Show every line below where "momentum" can be found.

* **TASK MATERIAL**:

○ ○ ○ ○

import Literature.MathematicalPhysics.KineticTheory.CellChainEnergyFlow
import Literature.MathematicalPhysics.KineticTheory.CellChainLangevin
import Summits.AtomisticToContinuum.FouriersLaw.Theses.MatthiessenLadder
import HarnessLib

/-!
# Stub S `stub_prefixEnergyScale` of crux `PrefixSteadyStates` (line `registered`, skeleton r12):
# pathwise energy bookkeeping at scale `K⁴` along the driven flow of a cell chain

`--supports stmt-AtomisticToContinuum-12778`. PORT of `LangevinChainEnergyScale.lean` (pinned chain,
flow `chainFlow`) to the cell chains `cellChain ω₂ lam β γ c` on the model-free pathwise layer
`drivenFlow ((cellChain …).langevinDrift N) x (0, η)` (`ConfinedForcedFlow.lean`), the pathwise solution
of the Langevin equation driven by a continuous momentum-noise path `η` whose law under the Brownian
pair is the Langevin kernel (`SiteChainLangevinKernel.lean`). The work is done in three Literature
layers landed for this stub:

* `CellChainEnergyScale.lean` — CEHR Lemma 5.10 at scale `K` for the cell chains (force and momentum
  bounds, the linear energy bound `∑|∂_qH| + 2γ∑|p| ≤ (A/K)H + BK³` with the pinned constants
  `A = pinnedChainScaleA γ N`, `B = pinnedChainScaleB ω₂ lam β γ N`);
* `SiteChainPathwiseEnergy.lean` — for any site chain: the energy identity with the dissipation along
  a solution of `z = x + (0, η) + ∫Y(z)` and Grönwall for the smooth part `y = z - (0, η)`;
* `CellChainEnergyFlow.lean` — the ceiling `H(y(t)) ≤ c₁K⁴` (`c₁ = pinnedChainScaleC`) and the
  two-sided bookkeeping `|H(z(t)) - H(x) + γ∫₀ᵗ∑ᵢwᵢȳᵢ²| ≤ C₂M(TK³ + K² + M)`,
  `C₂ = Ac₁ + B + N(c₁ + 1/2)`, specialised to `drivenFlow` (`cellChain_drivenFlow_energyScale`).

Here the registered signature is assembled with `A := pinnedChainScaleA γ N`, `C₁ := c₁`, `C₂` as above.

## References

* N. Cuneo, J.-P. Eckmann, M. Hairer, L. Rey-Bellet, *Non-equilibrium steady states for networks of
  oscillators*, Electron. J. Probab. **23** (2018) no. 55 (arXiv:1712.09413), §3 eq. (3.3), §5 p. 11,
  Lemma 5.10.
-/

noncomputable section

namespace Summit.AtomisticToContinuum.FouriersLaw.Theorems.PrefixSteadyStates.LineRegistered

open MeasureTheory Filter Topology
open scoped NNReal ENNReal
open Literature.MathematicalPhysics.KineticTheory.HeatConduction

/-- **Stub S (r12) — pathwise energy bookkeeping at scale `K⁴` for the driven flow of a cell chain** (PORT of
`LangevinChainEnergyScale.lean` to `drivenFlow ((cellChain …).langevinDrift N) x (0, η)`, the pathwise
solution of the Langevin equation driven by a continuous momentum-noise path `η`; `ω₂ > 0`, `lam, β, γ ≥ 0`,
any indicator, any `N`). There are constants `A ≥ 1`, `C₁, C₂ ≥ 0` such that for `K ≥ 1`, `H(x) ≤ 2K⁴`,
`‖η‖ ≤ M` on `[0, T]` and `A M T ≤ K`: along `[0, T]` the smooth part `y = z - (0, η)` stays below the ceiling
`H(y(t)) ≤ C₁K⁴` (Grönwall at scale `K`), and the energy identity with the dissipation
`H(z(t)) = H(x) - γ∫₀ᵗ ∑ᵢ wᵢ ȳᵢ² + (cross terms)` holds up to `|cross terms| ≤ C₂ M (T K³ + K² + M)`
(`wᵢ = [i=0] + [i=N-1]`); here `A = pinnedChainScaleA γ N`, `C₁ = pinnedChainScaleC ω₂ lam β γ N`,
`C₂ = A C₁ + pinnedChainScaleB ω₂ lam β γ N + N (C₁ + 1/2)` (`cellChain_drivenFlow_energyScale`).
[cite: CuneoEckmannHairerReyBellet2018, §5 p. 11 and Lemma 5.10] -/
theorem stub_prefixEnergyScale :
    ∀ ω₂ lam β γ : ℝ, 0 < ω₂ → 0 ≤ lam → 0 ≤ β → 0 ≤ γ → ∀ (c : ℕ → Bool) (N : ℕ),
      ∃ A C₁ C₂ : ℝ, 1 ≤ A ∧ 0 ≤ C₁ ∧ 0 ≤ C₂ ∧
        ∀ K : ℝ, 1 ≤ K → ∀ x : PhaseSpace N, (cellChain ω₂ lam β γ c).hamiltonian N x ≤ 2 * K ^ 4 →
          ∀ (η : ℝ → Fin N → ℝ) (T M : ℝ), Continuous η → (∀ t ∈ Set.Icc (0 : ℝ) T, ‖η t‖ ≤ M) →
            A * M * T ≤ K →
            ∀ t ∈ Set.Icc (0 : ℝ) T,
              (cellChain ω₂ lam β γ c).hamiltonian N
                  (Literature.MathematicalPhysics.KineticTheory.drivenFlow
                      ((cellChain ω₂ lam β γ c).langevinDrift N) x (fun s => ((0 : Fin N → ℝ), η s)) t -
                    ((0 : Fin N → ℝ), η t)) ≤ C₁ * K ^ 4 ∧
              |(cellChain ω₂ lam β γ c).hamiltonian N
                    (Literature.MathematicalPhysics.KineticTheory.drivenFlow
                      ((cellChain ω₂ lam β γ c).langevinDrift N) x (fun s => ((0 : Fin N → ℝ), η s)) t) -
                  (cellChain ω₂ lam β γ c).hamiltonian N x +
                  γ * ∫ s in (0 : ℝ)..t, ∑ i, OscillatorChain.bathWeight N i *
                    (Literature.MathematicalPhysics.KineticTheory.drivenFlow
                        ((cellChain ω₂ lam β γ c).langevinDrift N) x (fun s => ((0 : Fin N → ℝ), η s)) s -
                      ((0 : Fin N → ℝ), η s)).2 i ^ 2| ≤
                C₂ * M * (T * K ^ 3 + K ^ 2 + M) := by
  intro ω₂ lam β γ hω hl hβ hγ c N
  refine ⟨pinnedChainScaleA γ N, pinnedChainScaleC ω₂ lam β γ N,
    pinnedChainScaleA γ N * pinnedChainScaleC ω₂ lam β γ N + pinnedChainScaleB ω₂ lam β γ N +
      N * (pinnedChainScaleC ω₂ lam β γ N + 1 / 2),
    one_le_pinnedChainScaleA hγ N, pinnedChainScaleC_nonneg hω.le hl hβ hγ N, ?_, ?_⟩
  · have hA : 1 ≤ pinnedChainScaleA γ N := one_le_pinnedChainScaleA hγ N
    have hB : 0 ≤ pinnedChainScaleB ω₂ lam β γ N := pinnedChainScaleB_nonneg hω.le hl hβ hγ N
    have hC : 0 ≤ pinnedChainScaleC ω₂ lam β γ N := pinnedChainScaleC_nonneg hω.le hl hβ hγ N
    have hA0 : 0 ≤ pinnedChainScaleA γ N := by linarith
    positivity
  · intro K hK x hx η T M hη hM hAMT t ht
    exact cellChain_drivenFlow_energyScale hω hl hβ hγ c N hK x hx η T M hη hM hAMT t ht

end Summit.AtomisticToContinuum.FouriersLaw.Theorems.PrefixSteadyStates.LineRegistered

○ ○ ○ ○

* **EXERCISE RESULT**:
of the Langevin equation driven by a continuous momentum-noise path `η` whose law under the Brownian
* `CellChainEnergyScale.lean` — CEHR Lemma 5.10 at scale `K` for the cell chains (force and momentum
solution of the Langevin equation driven by a continuous momentum-noise path `η`; `ω₂ > 0`, `lam, β, γ ≥ 0`,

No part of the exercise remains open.